Exercise brief ▸ Each record is to be reproduced verbatim.

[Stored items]
import Mathlib
import HarnessLib
import HarnessLib.Audit
import Summits.QuantumAdvantage.Statement
import Literature.Computability.Cryptography.ClassBQP
import Literature.Computability.Complexity.Randomized
import HarnessLib.Audit.Status.Attr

Response box ▸
import Mathlib
import HarnessLib
import HarnessLib.Audit
import Summits.QuantumAdvantage.Statement
import Literature.Computability.Cryptography.ClassBQP
import Literature.Computability.Complexity.Randomized
import HarnessLib.Audit.Status.Attr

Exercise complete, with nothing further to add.